Search the entries below for the string "Summits" and copy the lines that hold it.
━━━━━━━━━━━━━━━━
import Summits.RiemannHypothesis.RiemannHypothesis.Theorems.WeilFormatCDataO108FrontData
import Summits.RiemannHypothesis.RiemannHypothesis.Theorems.S2FormatCE0
import Literature.NumberTheory.LFunctions.YoshidaWindowGramTailMSSines
import Literature.NumberTheory.LFunctions.YoshidaWindowGramMiddleJBox
import Literature.NumberTheory.LFunctions.YoshidaWindowGramTailJFactoredScaled
import Literature.NumberTheory.LFunctions.YoshidaWindowGramTailMSFactored
import Literature.NumberTheory.LFunctions.YoshidaWindowGramTailJDiagTight
import Summits.RiemannHypothesis.RiemannHypothesis.Theorems.FormatCPsdBands
import Summits.RiemannHypothesis.RiemannHypothesis.Theorems.WeilFormatCDiagShift
import Summits.RiemannHypothesis.RiemannHypothesis.Theorems.FormatCPsdSymmBands
import HarnessLib

/-!
# Format C kernel rung `O108` (a = 27/25, column-band layout): odd sector: Schur rows 186…188 (lower triangle) of `M − U₁ − U₂` enclosed by `DS` within `rho`·2^-310 (kernel certificates)

Window `a = 27/25`; prime powers in the window: 2, 3, 2^2, 5, 7, 2^3; prime constant A = 2358/1000 (`WeilFormatC.primeCoeff_form_ge_cells_1098`); evaluator parameters S = 2^320, Kpi 160, Kser 190, kred 8, Kexp 55, J 150; full table modes < 321; light column table modes < 2051; units 2^-310 (Schur entries), 2^-154 (column digits, width 157), 2^-148 (tail-factor digits, width 151), 2^-64 (reciprocal weights), 2^-40 (tail base); order-J tail J = 4, θ = 1/2048, η = 1/10 | 4/1.
Design row: sr-gb-rung-b B g22 hp odd λ-run = PARITY CELL 17 L-SIDE: a = 27/25 with SIX prime powers 2,3,4,5,7,8 (kmax 8; WeilFormatC.primeCoeff_form_ge_cells_1098, A = 2358/1000), μ = 2^-109, odd 320/640/2048, kit precision S 2^320 / c 310 / Kpi 160 / Kser 190 / Kexp 55 / J 150 (A g23 hp levers), MS tail; probes (A g25 / B g22): λ_min(DS) 1.22e-33 @ 27/25 (Bo 320), 1.58e-33 (Bo 384); see HOME(B)/CELL16-LSIDE-B-g22.md. Generated by sr-gb-rung-a prover A g22 with rh-explicit-weil-2 gen7's generator extended for the odd λ-run (--sector odd --mu-log2; HOME(A)/code-g22/gen7/gramgen7.py sha16 b22c17hp00000108) from `#eval` of the tree's `Encl` functions; every datum is re-verified by the kernel in the theorem files (`decide +kernel`). Helper data of the rh-explicit Weil-positivity programme (format C, K-CELL-2), RH-free. [cite: Yoshida1992HermitianForms, §5 (5.15)-(5.16) p. 301; §7 pp. 305–312]
-/

set_option linter.dupNamespace false
set_option exponentiation.threshold 1024
set_option maxRecDepth 200000

namespace Summit.RiemannHypothesis.RiemannHypothesis.Theorems.WeilFormatCData.O108CBOdd
open Literature.NumberTheory.LFunctions Literature.NumberTheory.LFunctions.Yoshida1992 Encl Literature.Analysis.ValidatedNumerics.NumericsMP
open Summit.RiemannHypothesis.RiemannHypothesis.Theorems.WeilFormatCData.O108

/-- kernel: Schur rows `[186, 189)` (columns `j ≤ i`). -/
theorem tS186 : checkSchurBandG (2 ^ 320) 310 O108CBOdd.rho O108.C O108.tab true 320 (subBoxCB (2 ^ 320) 157 320 154 64 O108CBOdd.ρc O108CBOdd.XP O108CBOdd.Pd O108CBOdd.v O108CBOdd.V 151 8 148 148 O108CBOdd.ρφ O108CBOdd.ρψ O108CBOdd.ΦP O108CBOdd.ΨP O108CBOdd.Pφ O108CBOdd.Pψ (fun i ↦ (dMidOBox (2 ^ 320) O108.C O108.F (tget O108.tab (i + 1)) 1 1024 320 4 O108.momO i).add (dgJoBoxT (2 ^ 320) O108.C O108.F (tget O108.tab (i + 1)) 40 1582575585372 320 2048 4 1 2048 i))) O108CBOdd.DS true 186 3 = true := by
  decide +kernel

end Summit.RiemannHypothesis.RiemannHypothesis.Theorems.WeilFormatCData.O108CBOdd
━━━━━━━━━━━━━━━━
OUTPUT FOR THIS TASK:
import Summits.RiemannHypothesis.RiemannHypothesis.Theorems.WeilFormatCDataO108FrontData
import Summits.RiemannHypothesis.RiemannHypothesis.Theorems.S2FormatCE0
import Summits.RiemannHypothesis.RiemannHypothesis.Theorems.FormatCPsdBands
import Summits.RiemannHypothesis.RiemannHypothesis.Theorems.WeilFormatCDiagShift
import Summits.RiemannHypothesis.RiemannHypothesis.Theorems.FormatCPsdSymmBands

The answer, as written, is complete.